omit [Fintype XS] in
/-- **WORD 3: D·(RG′D\*BG′RD\*) = 𝒯·(B·𝒫) : 𝔩^{(−1/2)} → 𝔩^{(3/2)}** — the third term of (3.120) with ALL THREE derivatives next to a propagator (𝒯 = DRG′D\* shifted
by 3∕2, constant T·L², after word 1), constant T·L²·(t_B·A·c)·c, rate r − 2σ − 2αδ. [cite: Balaban1985BackgroundPropagators, (3.120) p.419, p.421, (3.130)–(3.131) pp.421–422; Balaban1984PropagatorsII, (2.54), (2.60)–(2.61) pp.233–234] -/
theorem l2_word3 (hG : GeoOK g) (hF : Facts347 g R₀ H₀ dF δ α L₀) (hrow : RowSum (toB6 g R₀ H₀) σ c) {A T : ℝ}
    (hT : HasMaj (l2R R₀ H₀ blk hG.lenle 0) (l2R R₀ H₀ blk hG.lenle 0) (Dv ∘ₗ R ∘ₗ Gp ∘ₗ Dvs)
      (fun a b => T * Real.exp (-((r - σ - α * δ) * g.dist a b))))
    (hw1 : HasMaj (l2R R₀ H₀ blk hG.lenle (-(1 / 2))) (l2R R₀ H₀ blk hG.lenle (3 / 2)) (Bop ∘ₗ Gp ∘ₗ R ∘ₗ Dvs)
      (fun a b => tB * A * c * Real.exp (-((r - 2 * σ - α * δ) * g.dist a b))))
    (hA : 0 ≤ A) (hT0 : 0 ≤ T) (htB : 0 ≤ tB) (hc : 0 ≤ c) (hτ : 0 ≤ α * δ) (hbud : 0 ≤ r - 2 * σ - 2 * (α * δ)) :
    HasMaj (l2R R₀ H₀ blk hG.lenle (-(1 / 2))) (l2R R₀ H₀ blk hG.lenle (3 / 2)) ((Dv ∘ₗ R ∘ₗ Gp ∘ₗ Dvs) ∘ₗ (Bop ∘ₗ Gp ∘ₗ R ∘ₗ Dvs))
      (fun a b => T * g.L ^ 2 * (tB * A * c) * c * Real.exp (-((r - 2 * σ - 2 * (α * δ)) * g.dist a b))) := by
  have hL0 : 0 ≤ g.L := le_trans zero_le_one hF.one_le_L
  have hT' := hasMaj_shift_l2R_nat hG hF ((3 / 2) : ℝ) 2 (by norm_num) (by norm_num) hT0 hT
  rw [show (0 : ℝ) + 3 / 2 = 3 / 2 by norm_num] at hT'
  exact hasMaj_comp_l2R hG hrow (mul_nonneg hT0 (pow_nonneg hL0 2)) (mul_nonneg (mul_nonneg htB hA) hc) hbud
    (show r - 2 * σ - 2 * (α * δ) ≤ r - 2 * σ - α * δ by linarith) (show r - 2 * σ - 2 * (α * δ) + σ ≤ r - σ - α * δ - α * δ by linarith) hT' hw1

/-! ## §3 ★ Δ′_π between 𝔩^{(−1)} and 𝔩^{(1)}: the `StepL2.t` shape from the three sup schemas, (3.46)₄ and the transpose facts -/

variable {δ₀ δP δB δ₄ δT : ℝ}

/-- ★ **Δ′_π IN THE L² CLASSES**: for T = T_a + D·T_b with T_a = BG′RD\*, T_b = RG′B† − RG′D\*BG′RD\* (dag-n06-l's left split, the shapes of
`B9PerturbationMajorantsAtLettersPhys.taLcoK_phys_eq_comp ∕ tbLcoKH_phys_eq_comp` verbatim) and R = ϱ(I − P): T : 𝔩^{(−1)} → 𝔩^{(1)} with the majorant
`constL2 ϱ B₀ C_P B₄ c L · t_B · e^{−δ_T d}` for every 0 ≦ δ_T with δ_T + 2σ + 3αδ ≦ r ≦ min(δ₀, δ_P, δ_B, δ₄) — from Theorem 3.1 (3.42)₁₂₃ (`Thm31GpMaj`) + its mixed L²
line (3.46)₄ (`Thm31GpL2Mixed`), (3.49)₂₃ (`Proj349Maj`; the line (3.49)₁ for P itself is not needed), the current letters (`CurrentMaj`), the four transpose facts (p. 391), the row sum (2.61) at σ and
the member facts; Schur for the letters, [4] (2.54) for the words, the p. 398 transfer four times. [cite: Balaban1985BackgroundPropagators, (3.131) p.422, (3.120) p.419, p.421, (3.42) p.397, (3.46) p.398, (3.49) p.399, (3.117) p.419, p.391; Balaban1984PropagatorsII, (2.54), (2.60)–(2.61) pp.233–234] -/
theorem hasMaj_tpi_l2_of_split (hG : GeoOK g) (hF : Facts347 g R₀ H₀ dF δ α L₀) (hrow : RowSum (toB6 g R₀ H₀) σ c)
    (h31 : Thm31GpMaj blkW blk Gp Dv Dvs R₀ H₀ B₀ δ₀) (h4 : Thm31GpL2Mixed blk Gp Dv Dvs R₀ H₀ B₄ δ₄)
    (h49 : Proj349Maj blkW blk P Dv Dvs R₀ H₀ CP δP) (hB : CurrentMaj blkW blk Bop Bdop R₀ H₀ tB δB)
    (hGsym : IsTransposePair Gp Gp) (hDG : IsTransposePair (Dv ∘ₗ Gp) (Gp ∘ₗ Dvs))
    (hDP : IsTransposePair (Dv ∘ₗ P) (P ∘ₗ Dvs)) (hBB : IsTransposePair Bop Bdop) (hR : R = ϱ • (LinearMap.id - P))
    {T Ta : Module.End ℝ (XB → ℝ)} {Tb : (XB → ℝ) →ₗ[ℝ] (XS → ℝ)} (hsplit : T = Ta + Dv ∘ₗ Tb) (hTa : Ta = Bop ∘ₗ Gp ∘ₗ R ∘ₗ Dvs)
    (hTb : Tb = R ∘ₗ Gp ∘ₗ Bdop - R ∘ₗ Gp ∘ₗ Dvs ∘ₗ Bop ∘ₗ Gp ∘ₗ R ∘ₗ Dvs)
    (hϱ : 0 ≤ ϱ) (hB₀ : 0 ≤ B₀) (hCP : 0 ≤ CP) (hB₄ : 0 ≤ B₄) (htB : 0 ≤ tB) (hc : 0 ≤ c) (hσ : 0 ≤ σ) (hτ : 0 ≤ α * δ)
    (hr₀ : r ≤ δ₀) (hrP : r ≤ δP) (hrB : r ≤ δB) (hr₄ : r ≤ δ₄) (hδT₀ : 0 ≤ δT) (hδT : δT + 2 * σ + 3 * (α * δ) ≤ r) :
    HasMaj (l2R R₀ H₀ blk hG.lenle (-1)) (l2R R₀ H₀ blk hG.lenle 1) T
      (fun a b => constL2 ϱ B₀ CP B₄ c g.L * tB * Real.exp (-(δT * g.dist a b))) := by
  have hL1 : 1 ≤ g.L := hF.one_le_L
  have hL0 : 0 ≤ g.L := le_trans zero_le_one hL1
  have hA : 0 ≤ constL2A ϱ B₀ CP c g.L := constL2A_nonneg hϱ hB₀ hCP hc hL0
  have hTc : 0 ≤ constL2T ϱ B₀ CP B₄ c g.L := constL2T_nonneg hϱ hB₀ hCP hB₄ hc hL0
  -- the Schur readings of the letters at the common rate r
  have hGp := gp_l2 hG h31 hGsym hB₀ hr₀
  have hGpDvs := gpDvs_l2 hG h31 hDG hB₀ hr₀
  have hDvGp := dvGp_l2 hG h31 hDG hB₀ hr₀
  have hPDvs := pDvs_l2 hG h49 hDP hCP hrP
  have hDvP := dvP_l2 hG h49 hDP hCP hrP
  have hb := b_l2 hG hB hBB htB hrB
  have hbd := bd_l2 hG hB hBB htB hrB
  have hMix := dvGpDvs_l2 hG h4 hB₄ hr₄
  -- the three propagator letters
  have hP := l2_GpRDvs hG hF hrow hGp hGpDvs hPDvs hR hϱ hB₀ hCP hσ hτ (by linarith)
  have hPd := l2_DvRGp hG hF hrow hGp hDvGp hDvP hR hϱ hB₀ hCP hσ hτ (by linarith)
  have hTT := l2_DvRGpDvs hG hF hrow hMix hGpDvs hDvP hR hϱ hB₀ hCP hB₄ hc hσ hτ (by linarith)
  -- the three words
  have w1 := l2_word1 hG hrow hP hb hA htB hσ hτ (by linarith)
  have w2 := l2_word2 hG hrow hPd hbd hA htB hσ hτ (by linarith)
  have w3 := l2_word3 hG hF hrow hTT w1 hA hTc htB hc hτ (by linarith)
  -- words 1 − 3 at the common rate, shifted by −1/2 into 𝔩^{(−1)} → 𝔩^{(1)}
  have n1 : 0 ≤ tB * constL2A ϱ B₀ CP c g.L * c := mul_nonneg (mul_nonneg htB hA) hc
  have n3 : 0 ≤ constL2T ϱ B₀ CP B₄ c g.L * g.L ^ 2 * (tB * constL2A ϱ B₀ CP c g.L * c) * c :=
    mul_nonneg (mul_nonneg (mul_nonneg hTc (pow_nonneg hL0 2)) n1) hc
  have w1' := hasMaj_weaken hG n1 le_rfl (show r - 2 * σ - 2 * (α * δ) ≤ r - 2 * σ - α * δ by linarith) w1
  have d13 := hasMaj_shift_l2R_nat hG hF (-(1 / 2) : ℝ) 1 (by norm_num) (by norm_num) (add_nonneg n1 n3) (hasMaj_sub_exp w1' w3)
  rw [pow_one, show -((1 : ℝ) / 2) + -(1 / 2) = -1 by norm_num, show (3 : ℝ) / 2 + -(1 / 2) = 1 by norm_num] at d13
  -- word 2 shifted by +1/2 into 𝔩^{(−1)} → 𝔩^{(1)}, then weakened to the common rate
  have n2 : 0 ≤ constL2A ϱ B₀ CP c g.L * tB * c := mul_nonneg (mul_nonneg hA htB) hc
  have w2' := hasMaj_shift_l2R_nat hG hF ((1 / 2) : ℝ) 1 (by norm_num) (by norm_num) n2 w2
  rw [pow_one, show -((3 : ℝ) / 2) + 1 / 2 = -1 by norm_num, show (1 : ℝ) / 2 + 1 / 2 = 1 by norm_num] at w2'
  have w2'' := hasMaj_weaken hG (mul_nonneg n2 hL0) le_rfl
    (show r - 2 * σ - 2 * (α * δ) - α * δ ≤ r - 2 * σ - α * δ - α * δ by linarith) w2'
  -- the sum, as the operator T
  have hsum := (d13.add w2'').congr (T' := T) fun μ => by
    simp only [hsplit, hTa, hTb, LinearMap.add_apply, LinearMap.sub_apply, LinearMap.comp_apply, map_sub]
    abel
  refine hsum.mono fun a b => ?_
  have hd : 0 ≤ g.dist a b := hG.dnn a b
  have hexp : Real.exp (-((r - 2 * σ - 2 * (α * δ) - α * δ) * g.dist a b)) ≤ Real.exp (-(δT * g.dist a b)) :=
    Real.exp_le_exp.mpr (neg_le_neg (mul_le_mul_of_nonneg_right (by linarith) hd))
  have hK : (tB * constL2A ϱ B₀ CP c g.L * c + constL2T ϱ B₀ CP B₄ c g.L * g.L ^ 2 * (tB * constL2A ϱ B₀ CP c g.L * c) * c) * g.L +
      constL2A ϱ B₀ CP c g.L * tB * c * g.L = constL2 ϱ B₀ CP B₄ c g.L * tB := by
    unfold constL2; ring
  show (tB * constL2A ϱ B₀ CP c g.L * c + constL2T ϱ B₀ CP B₄ c g.L * g.L ^ 2 * (tB * constL2A ϱ B₀ CP c g.L * c) * c) * g.L *
      Real.exp (-((r - 2 * σ - 2 * (α * δ) - α * δ) * g.dist a b)) +
      constL2A ϱ B₀ CP c g.L * tB * c * g.L * Real.exp (-((r - 2 * σ - 2 * (α * δ) - α * δ) * g.dist a b)) ≤
    constL2 ϱ B₀ CP B₄ c g.L * tB * Real.exp (-(δT * g.dist a b))
  rw [← add_mul, hK]
  exact mul_le_mul_of_nonneg_left hexp (mul_nonneg (constL2_nonneg hϱ hB₀ hCP hB₄ hc hL0) htB)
_ _ _ _ _ _ _
■ WHAT IS NEEDED:
Gather each line in these records that contains the string "hMix".

■ SOLVED PROBLEM:
  have hMix := dvGpDvs_l2 hG h4 hB₄ hr₄
  have hTT := l2_DvRGpDvs hG hF hrow hMix hGpDvs hDvP hR hϱ hB₀ hCP hB₄ hc hσ hτ (by linarith)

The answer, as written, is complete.